I am an Associate Professor in Literature and Creative Writing at Oxford University's Department for Continuing Education, a Fellow of Kellogg College, Oxford, and the author of 'American Literature and Irish Culture, 1910-55: the politics of enchantment' (MUP, 2013; reissued in paperback 2017). My next book is 'The Modern Irish Sonnet: Revision and Rebellion' (Palgrave Macmillan, 2020). This is a blog of my interests and activities.
Sunday, 15 January 2017
It's Oscars Season! Adjectives are rife!
Over the last few weeks, in dull, dark January, I've been to see four films: A United Kingdom, Paterson, Manchester by the Sea and La La Land. In my personal opinion, I would rank them, from best to worst (as follows): Manchester by the Sea, A United Kingdom, La La Land, and then Paterson. In recent run-downs of film listings in well-known newspapers, these four films were described as: 'bleak' (Manchester), 'stirring' (United), 'joyful' (LLL) and 'Indie whimsie meets profound' (Paterson): all were given five stars.
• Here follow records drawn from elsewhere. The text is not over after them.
import Mathlib.Analysis.Calculus.ContDiff.Deriv
import Mathlib.Analysis.Calculus.ContDiff.Operations
import Literature.Analysis.FluidPDE.CompressibleEulerImplosionMonatomicAlgebra
import HarnessLib

/-!
# Buckmaster–Cao-Labora–Gómez-Serrano at `γ = 5/3`: regularity of solutions away from the sonic lines

Topic `Literature/Analysis/FluidPDE`; namespace
`Literature.Analysis.FluidPDE.BuckmasterCaolaboraGomezserrano2025.Monatomic`. Companion of
`CompressibleEulerImplosion.lean` (named fact `BuckmasterCaolaboraGomezserrano2025_thm11_monatomic`,
THEOREM 1.1 of T. Buckmaster, G. Cao-Labora, J. Gómez-Serrano, *Smooth imploding solutions for 3D
compressible fluids*, Forum Math. Pi 13 (2025) e6, arXiv:2208.09445, at `γ = 5/3`, `α = 1/3`)
and of `CompressibleEulerImplosionMonatomicAlgebra.lean` (Brick B: `DW`, `DZ`, `NW`, `NZ`).
Brick A-reg of the discharge plan: the elementary bootstrap behind the word "smooth" in
Proposition 1.6 ("There exists a smooth solution `W(ξ), Z(ξ)` … to (1.8)") away from
`{D_W = 0} ∪ {D_Z = 0}`: the field `(N_W/D_W, N_Z/D_Z)` of the autonomous system (1.8) is `C^∞`
where `D_W D_Z ≠ 0`, so every differentiable solution on an open set on which `D_W D_Z ≠ 0`
along it is `C^∞` there (`contDiffOn_of_field`). In the `ζ` variable this feeds hypothesis
`h_sm` (smoothness at `ζ ≠ 0`, away from the sonic point) of the glue theorem
`thm11_monatomic_of_profile`; smoothness AT the sonic point `P_s` is the analytic expansion of
Prop. 2.3, not this file. Theorems only. [cite: BuckmasterCaolaboraGomezserrano2025, Prop. 1.6, §1.3 eq. (1.8)]
-/

noncomputable section

open Set Filter Topology
open scoped ContDiff

namespace Literature.Analysis.FluidPDE

namespace BuckmasterCaolaboraGomezserrano2025

namespace Monatomic

/-- If `W, Z` are `Cⁿ` on `S` and `D_W ≠ 0` along them, then `ξ ↦ N_W(W,Z)/D_W(W,Z)` is `Cⁿ` on
`S`. [folklore] -/
theorem contDiffOn_NW_div_DW {r : ℝ} {W Z : ℝ → ℝ} {S : Set ℝ} {n : WithTop ℕ∞}
    (hW : ContDiffOn ℝ n W S) (hZ : ContDiffOn ℝ n Z S) (hDW : ∀ ξ ∈ S, DW (W ξ) (Z ξ) ≠ 0) :
    ContDiffOn ℝ n (fun ξ => NW r (W ξ) (Z ξ) / DW (W ξ) (Z ξ)) S := by
  unfold NW DW
  refine ContDiffOn.div ?_ ?_ (by simpa [DW] using hDW)
  · exact ((contDiffOn_const.add ((contDiffOn_const.mul hW).div_const _)).add
      (hZ.div_const _)).neg.mul hW |>.add ((hZ.pow 2).div_const _)
  · exact contDiffOn_const.add (((contDiffOn_const.mul hW).add hZ).div_const _)

/-- If `W, Z` are `Cⁿ` on `S` and `D_Z ≠ 0` along them, then `ξ ↦ N_Z(W,Z)/D_Z(W,Z)` is `Cⁿ` on
`S`. [folklore] -/
theorem contDiffOn_NZ_div_DZ {r : ℝ} {W Z : ℝ → ℝ} {S : Set ℝ} {n : WithTop ℕ∞}
    (hW : ContDiffOn ℝ n W S) (hZ : ContDiffOn ℝ n Z S) (hDZ : ∀ ξ ∈ S, DZ (W ξ) (Z ξ) ≠ 0) :
    ContDiffOn ℝ n (fun ξ => NZ r (W ξ) (Z ξ) / DZ (W ξ) (Z ξ)) S := by
  unfold NZ DZ
  refine ContDiffOn.div ?_ ?_ (by simpa [DZ] using hDZ)
  · exact ((contDiffOn_const.add (hW.div_const _)).add
      ((contDiffOn_const.mul hZ).div_const _)).neg.mul hZ |>.add ((hW.pow 2).div_const _)
  · exact contDiffOn_const.add ((hW.add (contDiffOn_const.mul hZ)).div_const _)

/-- **Bootstrap.** A differentiable solution `(W, Z)` of the autonomous system (1.8) (`α = 1/3`,
`W′ = N_W/D_W`, `Z′ = N_Z/D_Z`) on an open set `S` on which `D_W D_Z ≠ 0` along the solution
is `C^∞` on `S`. [cite: BuckmasterCaolaboraGomezserrano2025, Prop. 1.6] -/
theorem contDiffOn_of_field {r : ℝ} {W Z : ℝ → ℝ} {S : Set ℝ} (hS : IsOpen S)
    (hW : ∀ ξ ∈ S, HasDerivAt W (NW r (W ξ) (Z ξ) / DW (W ξ) (Z ξ)) ξ)
    (hZ : ∀ ξ ∈ S, HasDerivAt Z (NZ r (W ξ) (Z ξ) / DZ (W ξ) (Z ξ)) ξ)
    (hDW : ∀ ξ ∈ S, DW (W ξ) (Z ξ) ≠ 0) (hDZ : ∀ ξ ∈ S, DZ (W ξ) (Z ξ) ≠ 0) :
    ContDiffOn ℝ ∞ W S ∧ ContDiffOn ℝ ∞ Z S := by
  have hWd : DifferentiableOn ℝ W S := fun ξ hξ => (hW ξ hξ).differentiableAt.differentiableWithinAt
  have hZd : DifferentiableOn ℝ Z S := fun ξ hξ => (hZ ξ hξ).differentiableAt.differentiableWithinAt
  have hdW : ∀ ξ ∈ S, deriv W ξ = NW r (W ξ) (Z ξ) / DW (W ξ) (Z ξ) := fun ξ hξ => (hW ξ hξ).deriv
  have hdZ : ∀ ξ ∈ S, deriv Z ξ = NZ r (W ξ) (Z ξ) / DZ (W ξ) (Z ξ) := fun ξ hξ => (hZ ξ hξ).deriv
  suffices H : ∀ n : ℕ, ContDiffOn ℝ n W S ∧ ContDiffOn ℝ n Z S from
    ⟨contDiffOn_infty.mpr fun n => (H n).1, contDiffOn_infty.mpr fun n => (H n).2⟩
  intro n
  induction n with
  | zero =>
    exact ⟨contDiffOn_zero.mpr hWd.continuousOn, contDiffOn_zero.mpr hZd.continuousOn⟩
  | succ n ih =>
    have h1 : ContDiffOn ℝ n (deriv W) S :=
      (contDiffOn_NW_div_DW ih.1 ih.2 hDW).congr fun ξ hξ => hdW ξ hξ
    have h2 : ContDiffOn ℝ n (deriv Z) S :=
      (contDiffOn_NZ_div_DZ ih.1 ih.2 hDZ).congr fun ξ hξ => hdZ ξ hξ
    have hcast : ((n + 1 : ℕ) : WithTop ℕ∞) = (n : WithTop ℕ∞) + 1 := by push_cast; rfl
    rw [hcast]
    refine ⟨(contDiffOn_succ_iff_deriv_of_isOpen hS).mpr ⟨hWd, ?_, h1⟩,
      (contDiffOn_succ_iff_deriv_of_isOpen hS).mpr ⟨hZd, ?_, h2⟩⟩
    · intro h; exact absurd h (by simp)
    · intro h; exact absurd h (by simp)

/-- Pointwise form: such a solution is `C^∞` at every point of `S`. [cite: BuckmasterCaolaboraGomezserrano2025, Prop. 1.6] -/
theorem contDiffAt_of_field {r : ℝ} {W Z : ℝ → ℝ} {S : Set ℝ} (hS : IsOpen S)
    (hW : ∀ ξ ∈ S, HasDerivAt W (NW r (W ξ) (Z ξ) / DW (W ξ) (Z ξ)) ξ)
    (hZ : ∀ ξ ∈ S, HasDerivAt Z (NZ r (W ξ) (Z ξ) / DZ (W ξ) (Z ξ)) ξ)
    (hDW : ∀ ξ ∈ S, DW (W ξ) (Z ξ) ≠ 0) (hDZ : ∀ ξ ∈ S, DZ (W ξ) (Z ξ) ≠ 0) {ξ : ℝ} (hξ : ξ ∈ S) :
    ContDiffAt ℝ ∞ W ξ ∧ ContDiffAt ℝ ∞ Z ξ :=
  have h := contDiffOn_of_field hS hW hZ hDW hDZ
  ⟨h.1.contDiffAt (hS.mem_nhds hξ), h.2.contDiffAt (hS.mem_nhds hξ)⟩

end Monatomic

end BuckmasterCaolaboraGomezserrano2025

end Literature.Analysis.FluidPDE
import Mathlib
import HarnessLib
import Literature.Geometry.DiscreteGeometry.BondGraph
import Literature.Geometry.DiscreteGeometry.KissingPatterns
import Summits.AtomisticToContinuum.Crystallization.Theorems.PricedLinkCensusSoftLayerPropagationBasics
import Summits.AtomisticToContinuum.Crystallization.Theorems.PricedLinkCensusSoftLayerPropagationStubMetricChart
import Summits.AtomisticToContinuum.Crystallization.Theorems.DefectFreeCrystallizes.Negative.TypeGap

/-!
# Shadow development: gauge-fixed charts and handedness (crux `SoftLayerPropagation`, line `Sketch`, stub `develop_HO`)

Route `PricedLinkCensus`, crux `SoftLayerPropagation` (stmt-AtomisticToContinuum-14233), line `Sketch`.
The registered stub `develop_HO` = hypothesis `HO` (handedness) of the development `develop_step`:
from the chart-existence hypothesis on the `8·nn_i`-ball one CHOOSES total chart functions
`Pc, Ac, mc` with the same specification on the ball and frame volume `det (Ac j e₀) (Ac j e₁) (Ac j e₂) = 1`
(GAUGE: a chart of frame volume `−1` is precomposed with the pattern's improper involutive symmetry —
`−id` for the FCC pattern, the reflection in the hexagonal plane `x + y + z = 0` for the tree's HCP
coordinates; `developHO_pattern_improper_symmetry`, `developHO_chart_gauge`), and then for every bond
`j ∼ k` in the ball and every contact tetrahedron `{j, k, a, b}` the label volume of `(k, a, b)` at `j`
is MINUS the label volume of `(j, a, b)` at `k`: `metric_handedness_chart` (`δ = 1/20` covers the bond
windows `[1, 1+η]`, `[1/(1+η), (1+η)²]` at `η ≤ 1/100`) at both ends (`developHO_handedness_at`), the
re-basing identity `det (y j − y k) (y a − y k) (y b − y k) = − det (y k − y j) (y a − y j) (y b − y j)`
(`developHO_det3_rebase`), and `det² = 1/2` for exact unit contact triples (`det3_sq_eq_half_of_contact`).
All `[folklore]`; no new definitions.
-/

noncomputable section

namespace Summit.AtomisticToContinuum.Crystallization.Theorems

open Literature.Geometry.DiscreteGeometry
open RealInnerProductSpace

/-! ### The improper symmetries of the two patterns -/

-- Central symmetry of the FCC pattern: `DefectFreeCrystallizes.Negative.TypeGap.neg_mem_fccKissingPattern` (tree).

/-- The mirror table of `hcpInt` in the plane `x + y + z = 0`: `3 w = 3 v − 2 (v₀+v₁+v₂) (1,1,1)`. [folklore] -/
theorem developHO_hcpInt_mirror : ∀ v ∈ hcpInt, ∃ w ∈ hcpInt, ∀ i : Fin 3,
    3 * w i = 3 * v i - 2 * (v 0 + v 1 + v 2) := by
  decide

/-- The reflection of `ℝ³` in the plane `x + y + z = 0`, in coordinates. [folklore] -/
theorem developHO_mirror_apply (x : EuclideanSpace ℝ (Fin 3)) (i : Fin 3) :
    ((ℝ ∙ (intVec ![1, 1, 1] : EuclideanSpace ℝ (Fin 3)))ᗮ.reflection x) i =
      x i - 2 / 3 * (x 0 + x 1 + x 2) := by
  rw [Submodule.reflection_orthogonal_apply, Submodule.reflection_singleton_apply]
  have hn : ‖(intVec ![1, 1, 1] : EuclideanSpace ℝ (Fin 3))‖ ^ 2 = 3 := by
    rw [Literature.Algebra.EuclideanLattices.norm_sq_fin_three]; simp [intVec_apply]; norm_num
  have hi : ⟪(intVec ![1, 1, 1] : EuclideanSpace ℝ (Fin 3)), x⟫ = x 0 + x 1 + x 2 := by
    rw [Literature.Algebra.EuclideanLattices.inner_fin_three]; simp [intVec_apply]
  simp only [RCLike.ofReal_real_eq_id, id, hn, hi, two_smul]
  fin_cases i <;> simp [intVec_apply] <;> ring
/-!
# Tame one-sided certificates in the Kontsevich–Zagier calculus and the inequality cost

Topic `NumberTheory/Transcendental`, an addendum to `KZCalculus.lean` (the calculus of moves on
`ℚ`-semialgebraic integral representations, [Kontsevich–Zagier 2001, §1.2]) and
`KZCalculusOver.lean` (the same calculus over a coefficient ring `k ⊆ ℝ`, and its *raw encoding*
`KZOver.Raw`: the free abelian group on ALL pairs `(σ ⊆ ℝᵏ, f : ℝᵏ → ℝ)` with admissibility as a
side condition of the moves).

Viu-Sos [Viusos2020, §4, Lemmas 4.1–4.3 and Remark 4.1] proves a STRICT inequality
`vol K₂ < vol K₁` between volumes of compact semialgebraic sets *inside the KZ-rules*: a rational
cube mesh, one piecewise-translation change of variables packing the outer cubes of `K₂` into the
inner cubes of `K₁`, and additivity; the chain has bounded length but its description grows with
the mesh. This file fixes the bookkeeping that makes "the size of such an inequality proof" a
number (definition request D2 of route `KontsevichZagierPeriods/InequalityCost`, whose item
`BoundedCost` carried the calculus below inline as a `let`-prefix; the definitions here are that
prefix, verbatim, turned into named declarations):

* `KZ.RawPair`, `KZ.RawFormal`, `KZ.rawGen`, `KZ.rawEval` — raw real pairs `(σ ⊆ ℝᵏ, f)`, their
  free abelian group (the SAME type as in `KZOver.Raw`), generators, and evaluation `∫_σ f`;
* `KZ.TameCplx N k S` — DESCRIPTION COMPLEXITY `≤ N`: `S = {x | φ(x, θ)}` for a parameter-free
  formula `φ` of the language of ordered rings with Gödel number `Encodable.encode φ ≤ N`
  (the tree's computable coding, `DecidableTheory.lean`) and `≤ N` real parameters `θ`;
* `KZ.TameAdm N x` — `N`-TAMENESS of a raw pair: dimension `≤ N`, domain in the box `[−N, N]ᵏ`,
  `|f| ≤ N` on the domain, `f = 0` off the domain, complexity `≤ N` of the domain and of the graph;
* `KZ.tameDomainAddMoves N`, `tameIntegrandAddMoves N`, `tameCovMoves N`, `tameNLMoves N`,
  `tameMoves N` — the four KZ moves rewritten over raw real data with `TameAdm N` / `TameCplx N` on
  every datum (and `|F| ≤ N` for primitives);
* `KZ.TameCert N c ε` — a ONE-SIDED `ε`-CERTIFICATE OF SIZE `≤ N` for a formal combination `c`:
  `c + [([0, ε] ⊆ ℝ¹, 1)] − [p] = Σ_{i < N} mᵢ` with `p` an `N`-tame pair with integrand `≥ 0` and
  each `mᵢ ∈ ±tameMoves N ∪ {0}`; for two volume forms `c = volGen n σA − volGen n σB` this is the
  `Cert N n σA σB ε` of item `BoundedCost`;
* `KZ.inequalityCost c ε : ℕ∞` — the least such `N` (`⊤` if none).

## Main statements (all proved)

* `TameCplx.isSemialgebraic` / `.measurableSet`: sets of bounded complexity are real semialgebraic
  (Tarski–Seidenberg, via `isSemialgebraic_of_definable` and base change), hence Borel;
* `TameAdm.measurable`, `TameAdm.integrable`, `TameAdm.rawAdm`: tame pairs are bounded Borel with
  bounded support, hence absolutely integrable, hence admissible in `KZOver.Raw`;
* `tameMoves_subset_rawRel`: every tame move is a raw real KZ move, so (`rawEval_eq_zero_of_mem_rawRel`,
  soundness of `KZ_ℝ` from `KZCalculusOver`) evaluates to `0`;
* **soundness** `TameCert.neg_le_rawEval`: a certificate at `ε ≥ 0` proves `rawEval c ≥ −ε`; for
  volume forms `TameCert.neg_le_measureReal_sub` / `TameCert.neg_le_value_sub`
  (`vol σA − vol σB ≥ −ε`);
* monotonicity in the size `TameCert.mono`, and the cost API `inequalityCost_le_iff`,
  `inequalityCost_eq_top_iff`, `inequalityCost_lt_top_iff`;
* non-vacuity `exists_forall_tameCert_zero` / `exists_forall_inequalityCost_sub_self_le`: the
  trivial identity `c − c` has certificates of ONE size for all `ε ∈ [0, 1]` (two explicit formula
  templates for the padding pair `([0, ε], 1)`);
* `TameCert.of_sub_eq_sum` (tame chains extend certificates) and
  `exists_forall_tameCert_of_mem_closure` / `exists_forall_inequalityCost_le_of_mem_closure`:
  a combination in the subgroup generated by `tameMoves N` (tame-equivalent volume forms) has cost
  bounded uniformly over `ε ∈ [0, 1]`.

## References

* M. Kontsevich, D. Zagier, *Periods*, in: Mathematics Unlimited — 2001 and Beyond, Springer
  (2001), §1.2 (the three rules; Problem 2 on the "simplicity" of representations).
* J. Viu-Sos, *A semi-canonical reduction for periods of Kontsevich–Zagier*, Int. J. Number Theory
  17 (2021) = arXiv:1509.01097, §4 (Lemmas 4.1–4.3, Remark 4.1: the difference-set / packing
  construction "respects the KZ-rules").
* H. B. Enderton, *A Mathematical Introduction to Logic*, §3.4 (Gödel numbering) — the coding is
  the tree's `FirstOrder.Language.Formula.instEncodable`.

## Design notes

* The certificate calculus is the route's POSITED object (what is cited is KZ's list of rules and
  Viu-Sos' packing certificates); nothing here is claimed to be in print beyond that.
* `TameCert` is stated for an arbitrary formal combination `c : RawFormal` (route text D2:
  "`KZ.TameCert N c ε`", soundness "`eval c ≥ −ε`"); the two-volume-form instance of item
  `BoundedCost` is `TameCert N (volGen n σA - volGen n σB) ε`, and unfolding the definitions gives
  back the item's `let`-prefix literally (checked: `example : BoundedCost ↔ ∀ ⦃n⦄ N₀ A B, … →
  ∃ N, ∀ ε : ℚ, 0 < ε → ε < 1 → KZ.TameCert N (KZ.volGen n A.domain - KZ.volGen n B.domain) ε :=
  Iff.rfl` elaborates against the route file).
* `TameAdm` takes a sigma-pair `x : RawPair` and uses the projections `x.1`, `x.2.1`, `x.2.2`, as the
  inline text does; the API lemmas are stated for `x = ⟨k, σ, f⟩`.
* `inequalityCost` is `Nat.find` under `Classical` (like `KZ.degree` in `KZDegree.lean`), valued in
  `ℕ∞` with `⊤` for "no certificate of any size".
* NOT here (theorems for the route, not definitions): monotonicity in `ε` by padding with a box,
  certificates from `ℚ`-chains of tame representations, `ℝ → ℚ̄` transfer of parameters at rational
  `ε`, finiteness of the cost (item FinitePacking), first-order definability of the level sets
  `{ε | TameCert N c ε}`.
-/

noncomputable section
import Literature.MathematicalPhysics.QuantumFieldTheory.ConformalBootstrap3D.PointKernelK34v2Data
import Literature.MathematicalPhysics.QuantumFieldTheory.ConformalBootstrap3D.PointKernelParts

/-!
# K34v2 certificate, kernel part file P69: one-cell head segments 178, 179 in level ranges

The head cells whose kernel evaluation exceeds one `decide` are one-cell segments of `hsegsK34v2`; each is
checked by `PCert.hPartSideOK` (side conditions) and `PCert.hPartOK` per level range `[n_lo, n_lo + count)`
against an integer claim, the claims summing to `≥ 0` (`PointKernel.partsOK`); soundness is
`PCert.hParts_sound` (`PointKernelParts`).  The part files `P1, P2, …` are mutually independent (each
imports only the data file); the ranges of one cell may span several of them, and the per-cell
conclusions `hparts_i` / `hcell_i` of those cells are assembled in `PointKernelK34v2.lean`.
Estimated kernel time 216 s.
-/

set_option maxRecDepth 100000
set_option maxHeartbeats 0

namespace Literature.MathematicalPhysics.QuantumFieldTheory.ConformalBootstrap3D.PointKernelK34v2

open Literature.MathematicalPhysics.QuantumFieldTheory.ConformalBootstrap3D.PointKernel

/-- levels `[0, 31)` of segment 178: partial lower sum `≥` claim. [folklore] -/
theorem part_178_0 : certK34v2.hPartOK (PCert.segAt hsegsK34v2 178) JHK34v2 0 31 (-18079389955388283166792122458115229810) = true := by
  decide +kernel

/-- levels `[31, 44)` of segment 178: partial lower sum `≥` claim. [folklore] -/
theorem part_178_1 : certK34v2.hPartOK (PCert.segAt hsegsK34v2 178) JHK34v2 31 13 (16164197525978484852509091690357869398) = true := by
  decide +kernel

/-- levels `[44, 49)` of segment 178: partial lower sum `≥` claim. [folklore] -/
theorem part_178_2 : certK34v2.hPartOK (PCert.segAt hsegsK34v2 178) JHK34v2 44 5 (1915192429409798314283030767757360413) = true := by
  decide +kernel

/-- one-cell segment 179 (row 6, cell `[905/128, 453/64]`, chord, `n_F = 48`,
3 level ranges): side conditions. [folklore] -/
theorem pside_179 : certK34v2.hPartSideOK (PCert.segAt hsegsK34v2 179) JHK34v2 = true := by
  decide +kernel

/-- its level ranges `(n_lo, count, claim)`. [folklore] -/
def parts_179 : List (ℕ × ℕ × ℤ) := [(0, 31, -16708524549751153894193837688698985353), (31, 13, 15515218195539103852069852524557315552), (44, 5, 1193306354212050042123985164141669802)]

/-- the ranges tile `[0, n_F]` and the claims sum to `≥ 0`. [folklore] -/
theorem pcov_179 : PointKernel.partsOK 48 parts_179 = true := by
  decide +kernel

/-- levels `[0, 31)` of segment 179: partial lower sum `≥` claim. [folklore] -/
theorem part_179_0 : certK34v2.hPartOK (PCert.segAt hsegsK34v2 179) JHK34v2 0 31 (-16708524549751153894193837688698985353) = true := by
  decide +kernel

end Literature.MathematicalPhysics.QuantumFieldTheory.ConformalBootstrap3D.PointKernelK34v2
Although I don't wish to harp on too much here about how disappointing I found La La Land (very!), or how faintly ridiculous I found Paterson (particularly as someone who loves poetry), what I am in danger of doing -- just like the critics themselves -- is casting a film in a certain light and then influencing the way everyone watches it. For some reason, this tendency to apportion an adjective to a film and then stick with it, despite the fact that the film might alter its mood many times, is particularly prevalent during Oscars Season.
As English literature students, we were always told to avoid using adjectives and adverbs -- particularly ones that provide a shortcut to an argument without providing additional support. Obviously, journalists need to put forward a point of view, and they need to write in soundbites; otherwise they wouldn't be doing their job. Nevertheless, I can't help but think that such soundbites sway the way we receive and review films ourselves. We want to see La La Land as joyful, rather than (as one critic, buried far down the search engine results, described it) 'superficial': when enough people use the same term, that other voice is drowned out. It also leads to some uncomfortable moments. When my husband and I left the cinema after watching La La Land, we whispered the word 'boring' to each other, afraid that the Ryan Gosling-obsessed cinema-goers would give us a tongue-lashing. (Here's another word I can think of to describe 'The Gosling': over-rated. And here's another: average.) But in a post-truth, post-Brexit, post-Trump era, a film that comes along promising an 'intravenous shot of joy', as another critic put it, will deliver this: even if it doesn't, not really.
On the other end of the scale, to describe Manchester by the Sea as merely 'bleak' is to dismiss the complexities of moods, tone and character that are expressed and teased out throughout this wonderful film. If I had to choose one way to describe the film, it would be 'redemptive'. Yes, the story-line is unbearably sad, but there are funny moments too, and moments of kindness and deep love. We learn far more about the relationship between the characters played by Casey Affleck and Michelle Williams in two scenes than we do about those played by Ryan ('The') Gosling and Emma Stone in La La Land. Maybe we don't watch the second one for character development. But there isn't much else there, because there are hardly any other characters in this film. I feel churlish criticising it so much: it's obviously a well-meaning film, and I really wanted to love it. But I feel it's a film for our times: times in which we expect so little, that we're happy with any crumb of 'joy' we're given. When I want joy in future I'll take Gentlemen Prefer Blondes -- every single time.